The sixth Fed meeting of 2018 is scheduled to start Tuesday. The FOMC statement should be released on 2:00pm Wednesday. A rate hike is expected which will move the target federal funds rate range to 2.00% - 2.25%. A Fed rate hike on Wednesday would be the third rate hike this year and the eighth rate hike since the Fed began normalizing rates in December 2015. After Wednesday, one more Fed rate hike is likely for 2018. How will this affect deposit rates? To help answer that question, we did an analysis of our proprietary banking data with a focus on savings account yields since the Fed started raising rates.
Savings Account Rate Increases Are Accelerating
Savings account rates have generally been slow to respond to the Fed rate hikes. Only minor savings account rate gains were visible for the first three Fed rate hikes. That started to change after the fourth Fed rate hike in June 2017.
The following chart is an updated version of the March chart. It details how savings account rates have changed at online banks, bricks & mortar (B&M) banks and credit unions. The average rates at each of the three types of institutions are plotted starting in September 2014 and ending on September 2018. The chart is based on savings account data from 6,417 banks and credit unions.
The most apparent aspect of the chart is the yellow line which shows the rise of the average online savings account rate. A slow rise can be seen until June 2017. At that point, the slope begins to steepen.
Less noticeable is the rise of the average savings account rates for B&M banks and credit unions. The dark blue line represents the average savings account rate for B&M banks, and the light blue line represents the average savings account rate for credit unions.
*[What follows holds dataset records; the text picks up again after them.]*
import Summits.HubbardSuperconductivity.HubbardSuperconductivity.Theorems.AnisotropyChordTransferFibre3FinXBSym

/-!
# Route `AnisotropyChord` / H0 rotor rung: FIN exact-block row-`N₁` certificate at `L = 19` — cell facts, part `p`

Kernel facts `xbCellAny 19 (49/50) la lb c = true` (via the symmetric-table evaluator `xbCellAnyW` of `…FinXBSym`: `rw [← xbCellAnyW_eq]; decide +kernel`, zero data) for 3 λ-cells of the per-`L` cover
(`…FinXBCover.xbCheck`; cell design: p3 g5 scratch `xb_design.py`, float mirror `xb_mirror.py`); assembled in `…FinXBNineteen`.
Prover seat `hubbard-h0-rotor-p3` g5; helper for piece A = stmt-HubbardSuperconductivity-23918 of rung 19089 (`--supports`, helper class).
WHAT THIS IS NOT: nothing here proves superconductivity in the Hubbard model (rotor TARGET as worded stays FALSE, g15 verdict); kernel facts for the FIN certificate of ONE hypothesis (row `N₁`) of ONE conditional reduction.  Tree imports only; no sorry, no new axioms.
-/

set_option linter.dupNamespace false

namespace Summit.HubbardSuperconductivity.HubbardSuperconductivity.Theorems.AnisotropyChord.Transfer.Fibre3

namespace FinXB

set_option maxHeartbeats 4000000 in
/-- kernel fact: cell 59 at `L = 19` (certified, c = (1/2 : ℚ)). [folklore] -/
theorem xb19_59 : xbCellAny 19 (49/50 : ℚ) 2360271030414157 2501887292239007 (1/2 : ℚ) = true := by
  rw [← xbCellAnyW_eq]
  decide +kernel

set_option maxHeartbeats 4000000 in
/-- kernel fact: cell 60 at `L = 19` (certified, c = (1/2 : ℚ)). [folklore] -/
theorem xb19_60 : xbCellAny 19 (49/50 : ℚ) 2501887292239007 2652000529773348 (1/2 : ℚ) = true := by
  rw [← xbCellAnyW_eq]
  decide +kernel

set_option maxHeartbeats 4000000 in
/-- kernel fact: cell 61 at `L = 19` (certified, c = (1/2 : ℚ)). [folklore] -/
theorem xb19_61 : xbCellAny 19 (49/50 : ℚ) 2652000529773348 2811120561559750 (1/2 : ℚ) = true := by
  rw [← xbCellAnyW_eq]
  decide +kernel

end FinXB

end Summit.HubbardSuperconductivity.HubbardSuperconductivity.Theorems.AnisotropyChord.Transfer.Fibre3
Both of these lines have been relatively flat, but that has been changing in the last year. Even for these institutions, savings account rates have been rising in 2018.
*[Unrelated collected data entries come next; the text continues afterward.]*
import Mathlib

/-!
# TN-SB TOY (typing note «size-blind clause», CURRENCY-MEMO-g26 §9; critic idea-crit-5 #556 (5)) — a kernel-checked toy, NOT a refutation of any tree statement

On real-valued bond variables `U : ι → ℝ` (a toy: not `SU(2)`, no lattice geometry) take the «remainder»
`R_K(U) = Σ_{b,b′} K_{bb′}·σ(U_b)·σ(U_{b′})` with `σ` the unit step and `K ≥ 0`.  Then
* `clause_sizeBlind` : for every configuration `U`, every pair of DISTINCT bonds `b ≠ b′` and ALL move sizes `δ, δ′`, the one-bond-pair second
  difference of `R_K` is bounded by `K_{bb′} + K_{b′b}` — the organ's SIZE-BLIND pair clause holds with majorant `K + Kᵀ`, uniformly in the move size;
* `coarse_pair_collects_total_mass` : through ANY full-support positive linear lift `(s, t) ↦ (x_b·s + y_b·t)_b` (entries `x_b, y_b > 0` as small as
  you like) the second difference in the two coarse variables at the datum `0` with ANY positive moves `s, t` (as small as you like) equals
  `−Σ_{b,b′} K_{bb′}` — the TOTAL mass, not a `|x|·K·|y|`-weighted (Hessian-type) quantity.
So a size-blind pair clause is not transported through a lift by ANY weighting of the response entries without a quantitative smoothness datum on `R`.
HONEST: a toy on `ℝ`-valued variables; the step-`R` is NOT claimed to arise from the runs' densities (which are pinned to trajectories and presumably
analytic à la Bałaban); nothing here refutes `OneStepContractionRun` or any tree statement; R3 = SU(2) YM₃ on T³ context only — NOT d = 4, NOT infinite
volume, NOT a mass gap, NOT Clay.
-/

open Matrix BigOperators Finset

namespace Summit.QuantumFields.YangMills.Cruxes.FluctuationComparisonRegPrIntL.TNSBToy

variable {ι : Type*} [Fintype ι] [DecidableEq ι]

/-- The unit step. -/
noncomputable def σ (x : ℝ) : ℝ := if 0 < x then 1 else 0

theorem σ_of_pos {x : ℝ} (h : 0 < x) : σ x = 1 := by simp [σ, h]

theorem σ_zero : σ 0 = 0 := by simp [σ]

theorem σ_mem (x : ℝ) : σ x = 0 ∨ σ x = 1 := by
  unfold σ; split_ifs <;> simp

theorem abs_σ_sub_σ_le (x y : ℝ) : |σ x - σ y| ≤ 1 := by
  rcases σ_mem x with h | h <;> rcases σ_mem y with h' | h' <;> simp [h, h']

/-- The quadratic form `v ↦ ⟨v, K v⟩`. -/
def quad (K : Matrix ι ι ℝ) (v : ι → ℝ) : ℝ := v ⬝ᵥ (K *ᵥ v)

/-- The toy remainder `R_K(U) = Σ_{b,b′} K_{bb′} σ(U_b) σ(U_{b′})`. -/
noncomputable def R (K : Matrix ι ι ℝ) (U : ι → ℝ) : ℝ := quad K (fun b => σ (U b))

omit [DecidableEq ι] in
/-- Polarisation: the mixed second difference of a quadratic form is the symmetrised bilinear form of the increments. -/
theorem quad_secondDiff (K : Matrix ι ι ℝ) (v a c : ι → ℝ) :
    quad K (v + a + c) - quad K (v + a) - quad K (v + c) + quad K v = a ⬝ᵥ (K *ᵥ c) + c ⬝ᵥ (K *ᵥ a) := by
  simp only [quad, Matrix.mulVec_add, dotProduct_add, add_dotProduct]
  ring

theorem mulVec_single_apply (K : Matrix ι ι ℝ) (b' : ι) (β : ℝ) (i : ι) :
    (K *ᵥ (Pi.single b' β : ι → ℝ)) i = K i b' * β := by
  simp only [Matrix.mulVec, dotProduct, Pi.single_apply, mul_ite, mul_zero]
  rw [Finset.sum_ite_eq' Finset.univ b' (fun j => K i j * β)]
  simp

theorem single_quad_single (K : Matrix ι ι ℝ) (b b' : ι) (α β : ℝ) :
    (Pi.single b α : ι → ℝ) ⬝ᵥ (K *ᵥ (Pi.single b' β : ι → ℝ)) = α * K b b' * β := by
  have h : (K *ᵥ (Pi.single b' β : ι → ℝ)) = fun i => K i b' * β := funext (mulVec_single_apply K b' β)
  rw [h, single_dotProduct]
  ring

omit [Fintype ι] in
/-- Moving one bond changes the step vector by a single-coordinate increment of modulus `≤ 1`. -/
theorem σvec_update (U : ι → ℝ) (b : ι) (x : ℝ) :
    (fun c => σ (Function.update U b x c)) = (fun c => σ (U c)) + Pi.single b (σ x - σ (U b)) := by
  funext c
  by_cases h : c = b
  · subst h; simp
  · simp [Function.update_of_ne h, Pi.single_eq_of_ne h]

/-- ★ THE SIZE-BLIND PAIR CLAUSE HOLDS (majorant `K + Kᵀ`), for all configurations and ALL move sizes. -/
theorem clause_sizeBlind (K : Matrix ι ι ℝ) (hK : ∀ b b', 0 ≤ K b b') (U : ι → ℝ) {b b' : ι} (hbb : b ≠ b')
    (δ δ' : ℝ) :
    |R K (Function.update (Function.update U b (U b + δ)) b' (U b' + δ')) - R K (Function.update U b (U b + δ))
      - R K (Function.update U b' (U b' + δ')) + R K U| ≤ K b b' + K b' b := by
  set α : ℝ := σ (U b + δ) - σ (U b) with hα
  set β : ℝ := σ (U b' + δ') - σ (U b') with hβ
  have hU₁ : (fun c => σ (Function.update U b (U b + δ) c)) = (fun c => σ (U c)) + Pi.single b α :=
    σvec_update U b (U b + δ)
  have hU₂ : (fun c => σ (Function.update U b' (U b' + δ') c)) = (fun c => σ (U c)) + Pi.single b' β :=
    σvec_update U b' (U b' + δ')
  have hb' : Function.update U b (U b + δ) b' = U b' := Function.update_of_ne (Ne.symm hbb) _ _
  have hU₃ : (fun c => σ (Function.update (Function.update U b (U b + δ)) b' (U b' + δ') c))
      = (fun c => σ (U c)) + Pi.single b α + Pi.single b' β := by
    rw [σvec_update (Function.update U b (U b + δ)) b' (U b' + δ'), hb', hU₁]
  have key : R K (Function.update (Function.update U b (U b + δ)) b' (U b' + δ')) - R K (Function.update U b (U b + δ))
      - R K (Function.update U b' (U b' + δ')) + R K U = α * K b b' * β + β * K b' b * α := by
    simp only [R]
    rw [hU₃, hU₁, hU₂, quad_secondDiff, single_quad_single, single_quad_single]
  rw [key]
  have hαle : |α| ≤ 1 := abs_σ_sub_σ_le _ _
  have hβle : |β| ≤ 1 := abs_σ_sub_σ_le _ _
  have h1 : |α * K b b' * β| ≤ K b b' := by
    rw [abs_mul, abs_mul, abs_of_nonneg (hK b b')]
    calc |α| * K b b' * |β| ≤ 1 * K b b' * 1 :=
          mul_le_mul (mul_le_mul_of_nonneg_right hαle (hK b b')) hβle (abs_nonneg _)
            (by rw [one_mul]; exact hK b b')
      _ = K b b' := by ring
  have h2 : |β * K b' b * α| ≤ K b' b := by
    rw [abs_mul, abs_mul, abs_of_nonneg (hK b' b)]
    calc |β| * K b' b * |α| ≤ 1 * K b' b * 1 :=
          mul_le_mul (mul_le_mul_of_nonneg_right hβle (hK b' b)) hαle (abs_nonneg _)
            (by rw [one_mul]; exact hK b' b)
      _ = K b' b := by ring
  exact (abs_add_le _ _).trans (add_le_add h1 h2)

omit [DecidableEq ι] in
/-- ★★ THROUGH ANY FULL-SUPPORT POSITIVE LIFT, A COARSE PAIR COLLECTS THE TOTAL MASS — for arbitrarily small response entries `x, y > 0` and
arbitrarily small coarse moves `s, t > 0` at the datum `0`. -/
theorem coarse_pair_collects_total_mass (K : Matrix ι ι ℝ) (x y : ι → ℝ) (hx : ∀ b, 0 < x b) (hy : ∀ b, 0 < y b)
    {s t : ℝ} (hs : 0 < s) (ht : 0 < t) :
    R K (fun b => x b * s + y b * t) - R K (fun b => x b * s) - R K (fun b => y b * t) + R K (fun _ => 0)
      = -(∑ b, ∑ b', K b b') := by
  have h1 : (fun b => σ (x b * s + y b * t)) = fun _ => (1 : ℝ) :=
    funext fun b => σ_of_pos (add_pos (mul_pos (hx b) hs) (mul_pos (hy b) ht))
  have h2 : (fun b => σ (x b * s)) = fun _ => (1 : ℝ) := funext fun b => σ_of_pos (mul_pos (hx b) hs)
  have h3 : (fun b => σ (y b * t)) = fun _ => (1 : ℝ) := funext fun b => σ_of_pos (mul_pos (hy b) ht)
  have h4 : (fun _ : ι => σ (0 : ℝ)) = fun _ => (0 : ℝ) := funext fun _ => σ_zero
  have hone : quad K (fun _ => (1 : ℝ)) = ∑ b, ∑ b', K b b' := by
    simp [quad, dotProduct, Matrix.mulVec]
  have hzero : quad K (fun _ => (0 : ℝ)) = 0 := by
    simp [quad, dotProduct]
  simp only [R]
  rw [h1, h2, h3, h4, hone, hzero]
  ring

omit [DecidableEq ι] in
/-- The absolute coarse second difference equals the total mass when `K ≥ 0`. -/
theorem abs_coarse_pair_eq_total_mass (K : Matrix ι ι ℝ) (hK : ∀ b b', 0 ≤ K b b') (x y : ι → ℝ)
    (hx : ∀ b, 0 < x b) (hy : ∀ b, 0 < y b) {s t : ℝ} (hs : 0 < s) (ht : 0 < t) :
    |R K (fun b => x b * s + y b * t) - R K (fun b => x b * s) - R K (fun b => y b * t) + R K (fun _ => 0)|
      = ∑ b, ∑ b', K b b' := by
  rw [coarse_pair_collects_total_mass K x y hx hy hs ht, abs_neg,
    abs_of_nonneg (Finset.sum_nonneg fun b _ => Finset.sum_nonneg fun b' _ => hK b b')]

end Summit.QuantumFields.YangMills.Cruxes.FluctuationComparisonRegPrIntL.TNSBToy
The following is an interactive chart of this same data which shows additional details. A summary of these details is listed below the interactive chart:
- Average savings account yields as of September 15, 2018 are as follows:
- 0.23% at B&M banks
- 0.22% at credit unions
- 1.35% at online banks (almost 6x the yield of B&M banks)
- Since the start of 2018, the percent yield increases of average savings account yields are as follows:
- 28% at B&M banks
- 16% at credit unions
- 42% at online banks
- Percent yield increases of average savings account yields for all of 2017 are as follows:
- 13% at B&M banks
- 6% at credit unions
- 32% at online banks
As can be seen in the data, savings account rates at all three institutions have been rising, with the largest increases occurring in 2018.
Online Savings Account Rates Continue to Dominate
The average savings account rates at B&M banks and credit unions have risen significantly, but they’re still much lower than the average rate at online banks. As of September 15, 2018, the average savings account yield at online banks is 1.35%, which is almost 6x the yield at B&M banks (0.23%).
Online savings accounts with rates much higher than the online average are readily available.
The highest nationally-available online savings account yield is 2.25% as of 9/24/18. This is up 60 basis points from early January when the highest yield was 1.65%.
Even the large and well-established online banks are offering savings account rates that are much higher than the online average. On December 29, 2017, I reviewed the 10 top savings accounts from the large internet banks with assets above $10 billion. The average yield of those 10 online savings accounts was 1.33%. The average yield of those top 10 has increased to 1.81% as of 9/24/18.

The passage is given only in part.